This glowing report had a foreword by Lindsey Wilson Wilde, as the chief executive Officer of the lab.
Her tone was positive and optimistic.
There was not a single mention anywhere of any of the critical risks raised in the March briefing.
Note another cover up Queensland style appeared well advanced.
Doctor Lindsey Wilson Wilde did acknowledge that the implementation of the recommendations from Walter Soffronoff's inquiry had, as she put it, not been without its challenges, but she said that with the resources and attitude towards change, she genuinely believed that the Lab could become a world leading forensic science service, and by December twenty twenty three, when the second progress report was prepared, Lindsey said she was unwavering in that belief.
Progress reports through twenty twenty four stated that the Lab was making significant progress on its journey and that Lindsey was confident the lab's work was of the highest quality.
Now there was another major event brewing in twenty twenty three.
Remember the briefing note which listed those critical risks that we talked about earlier, was written in March of that year.
But by July of twenty twenty three, I was working with my colleague David Murray on concerns which doctor Kirsty Wright had raised with us about something very significant that she had found in an inquiry document.
We're talking again now about the catastrophic Project thirteen, our revelations about Project thirteen, how it was the smoking gun, the reason the lab had failed to detect DNA in crime scene samples in Shandy's case and countless other cases going back to two thousand and seven led to the second Commission of Inquiry, the one the Government very reluctantly set up in late twenty twenty three.
That inquiry, run by Annabel Bennett, a retired Federal Court judge, states that it received an extremely large number of documents.
Most of those were produced by Queensland Health.
Now pause here to remember that the lab's March twenty twenty three briefing note was to the then Director General of Queensland Health.
We do not know whether the Bennett inquiries request for information to the Lab, Lab, Lindsay Wilson Wild or Queensland Health would have required the production of the March twenty twenty three briefing note to the inquiry.
We have asked the current Attorney General's Office for copies of the Bennett Inquiry's requests for information.
They're known as notices to produce.
The focus of the inquiry was, of course on Project thirteen, but the inquiry certainly did have an interest in the Lab's operation and progress.
In fact, the inquiry was used shamelessly, in my view, as something of a purported showcase for purported excellence of Lab leadership and operations.
Lindsay Wilson Wilde gave oral evidence to the inquiry over two days.
She also provided a very lengthy written statement.
It is common for an inquiry to ask a witness to cover certain tops in a written statement, and as you would expect, most of Lindsay's statement was concerned with the Project thirteen issues, but she did cover the then current practices at the LAB and the changes and reforms since she started as CEO in January twenty twenty three, including in response to the Soffronoff Inquiry recommendations of December the previous year.
These are her words, it's not her voice.
Speaker 5My priority when I commenced as CEO was to ensure that the results that were presently being released to Queensland Police Service and the Department of Public Prosecutions were accurate and reliable.
Speaker 1But what she did not go on to say was that in March of twenty twenty three, and we assume for quite some time before and after this, she held grave concerns that the lab's results were neither accurate nor reliable.

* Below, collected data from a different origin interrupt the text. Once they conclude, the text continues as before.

include hΩ hpos₁ hpos₂ in
/-- **`ϑ(·, Ω₁ ⊕ Ω₂) = (ϑ(·, Ω₂) ∘ P₂) · (ϑ(·, Ω₁) ∘ P₁)`** as functions on `ℂ^{n₁+n₂}` (tree
`riemannTheta_blockDiag_of_posDef`, in the shape of A2-200's `g · f`). [cite: GrushevskyXie2025, Remark 6.2 (p0034)] [cite: DeJong2010ThetaFunctionsThetaDivisor, Prop. 2.3, proof (chunk p0004: "`θ = F(z_1,…,z_k) G(z_{k+1},…,z_g)`")] -/
theorem riemannTheta_blockDiag_eq_mul_comp :
    riemannTheta Ω =
      (fun z : Fin (n₁ + n₂) → ℂ => riemannTheta Ω₂
          ((ContinuousLinearMap.pi fun j : Fin n₂ =>
            ContinuousLinearMap.proj (R := ℂ) (φ := fun _ : Fin (n₁ + n₂) => ℂ) (Fin.natAdd n₁ j)) z)) *
        fun z : Fin (n₁ + n₂) → ℂ => riemannTheta Ω₁
          ((ContinuousLinearMap.pi fun i : Fin n₁ =>
            ContinuousLinearMap.proj (R := ℂ) (φ := fun _ : Fin (n₁ + n₂) => ℂ) (Fin.castAdd n₂ i)) z) := by
  funext z
  rw [Pi.mul_apply, riemannTheta_blockDiag_of_posDef hΩ hpos₁ hpos₂ z, mul_comm]
  rfl

include hΩ hpos₁ hpos₂ in
/-- **`η ≡ 0` ON THE THETA DIVISOR OF `Ω₁ ⊕ Ω₂`** (`n₁, n₂ ≥ 1`): at EVERY zero `v` of `ϑ(·, Ω₁ ⊕ Ω₂)`,
`det ( ϑ_{ij} ϑ_i ; ϑ_j 0 )(v) = 0` in the standard coordinates — the Gauss map of the decomposable theta
divisor `Θ₁ × X₂ ∪ X₁ × Θ₂` ramifies at every smooth point (and at the singular ones `dϑ = 0`).
[cite: DeJong2010ThetaFunctionsThetaDivisor, Prop. 2.3 (chunk p0004: "the function `η` is identically zero on `Θ`")] [cite: LangeBirkenhake1992, §2.2.3 (p. 94: "all fibres of `G` are of dimension `≥ 1`")] -/
theorem det_borderedHessian_riemannTheta_blockDiag_eq_zero [NeZero n₁] [NeZero n₂]
    (v : Fin (n₁ + n₂) → ℂ) (hv : riemannTheta Ω v = 0) :
    (Matrix.fromBlocks
        (Matrix.of fun i j : Fin (n₁ + n₂) => fderiv ℂ (fderiv ℂ (riemannTheta Ω)) v
          (Pi.single i (1 : ℂ)) (Pi.single j (1 : ℂ)))
        (Matrix.of fun (i : Fin (n₁ + n₂)) (_ : Unit) => fderiv ℂ (riemannTheta Ω) v (Pi.single i (1 : ℂ)))
        (Matrix.of fun (_ : Unit) (j : Fin (n₁ + n₂)) => fderiv ℂ (riemannTheta Ω) v (Pi.single j (1 : ℂ)))
        (0 : Matrix Unit Unit ℂ)).det = 0 := by
  have hd₁ := differentiable_riemannTheta_of_posDef_im hpos₁
  have hd₂ := differentiable_riemannTheta_of_posDef_im hpos₂
  have hP₁ := restrictFst_single_natAdd (n₁ := n₁) (0 : Fin n₂)
  have hP₂ := restrictSnd_single_castAdd (n₂ := n₂) (0 : Fin n₁)
  rcases (riemannTheta_blockDiag_eq_zero_iff_of_posDef hΩ hpos₁ hpos₂ v).1 hv with h₁ | h₂
  · -- first sheet `ϑ(v₁, Ω₁) = 0`: the row of `e_{n₁ + 0}` vanishes
    rw [riemannTheta_blockDiag_eq_mul_comp hΩ hpos₁ hpos₂]
    exact SCV.det_borderedHessian_mul_comp_clm_eq_zero (f := riemannTheta Ω₁) (g := riemannTheta Ω₂) hd₁ hd₂
      (ContinuousLinearMap.pi fun i : Fin n₁ =>
        ContinuousLinearMap.proj (R := ℂ) (φ := fun _ : Fin (n₁ + n₂) => ℂ) (Fin.castAdd n₂ i))
      (ContinuousLinearMap.pi fun j : Fin n₂ =>
        ContinuousLinearMap.proj (R := ℂ) (φ := fun _ : Fin (n₁ + n₂) => ℂ) (Fin.natAdd n₁ j))
      (z := v) h₁ (fun k => (Pi.single k (1 : ℂ) : Fin (n₁ + n₂) → ℂ)) hP₁
  · -- second sheet `ϑ(v₂, Ω₂) = 0`: commute the factors, the row of `e_0` vanishes
    rw [riemannTheta_blockDiag_eq_mul_comp hΩ hpos₁ hpos₂, mul_comm]
    exact SCV.det_borderedHessian_mul_comp_clm_eq_zero (f := riemannTheta Ω₂) (g := riemannTheta Ω₁) hd₂ hd₁
      (ContinuousLinearMap.pi fun j : Fin n₂ =>
        ContinuousLinearMap.proj (R := ℂ) (φ := fun _ : Fin (n₁ + n₂) => ℂ) (Fin.natAdd n₁ j))
      (ContinuousLinearMap.pi fun i : Fin n₁ =>
        ContinuousLinearMap.proj (R := ℂ) (φ := fun _ : Fin (n₁ + n₂) => ℂ) (Fin.castAdd n₂ i))
      (z := v) h₂ (fun k => (Pi.single k (1 : ℂ) : Fin (n₁ + n₂) → ℂ)) hP₂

The March twenty twenty three briefing note had admitted this and flagged the need for the possible retesting of samples that were being processed in that year.
Remember the situation described in the briefing note read like a forensic lab's worst nightmare, overwhelming contamination risks, a lack of confidence in both the science and the scientists and their equipment.
Along with Lindsay Wilson Wilde's statement to the Benett inquiry, she included a document titled Achievements to Date for Adjunct Professor Lindsay Wilson WILDEAM since joining Forensic Science Queensland.
It described her work and changes made at the lab since her appointment.
Speaker 5So far, I believe that the changes we have made at Forensic Science Queensland have resulted in substantial changes to the mesa culture, quality, innovation and therefore the provision of results to the justice system.
Speaker 1Lindsay's statement does not give any impression that the lab was in dire trouble as had been reported in the March briefing note.
Her oral evidence under oath in the court room in the heart of Brisbane where the inquiry was being held with public hearings, didn't refer to the critical risks either.
She was asked about the lab's progress in implementing recommendations from the Sovereign Off Inquiry.
Here are voice actors for the inquiry's lawyer and his witness, doctor Wilson Wilde.
Speaker 6For convenience, I was going to move to the final topic.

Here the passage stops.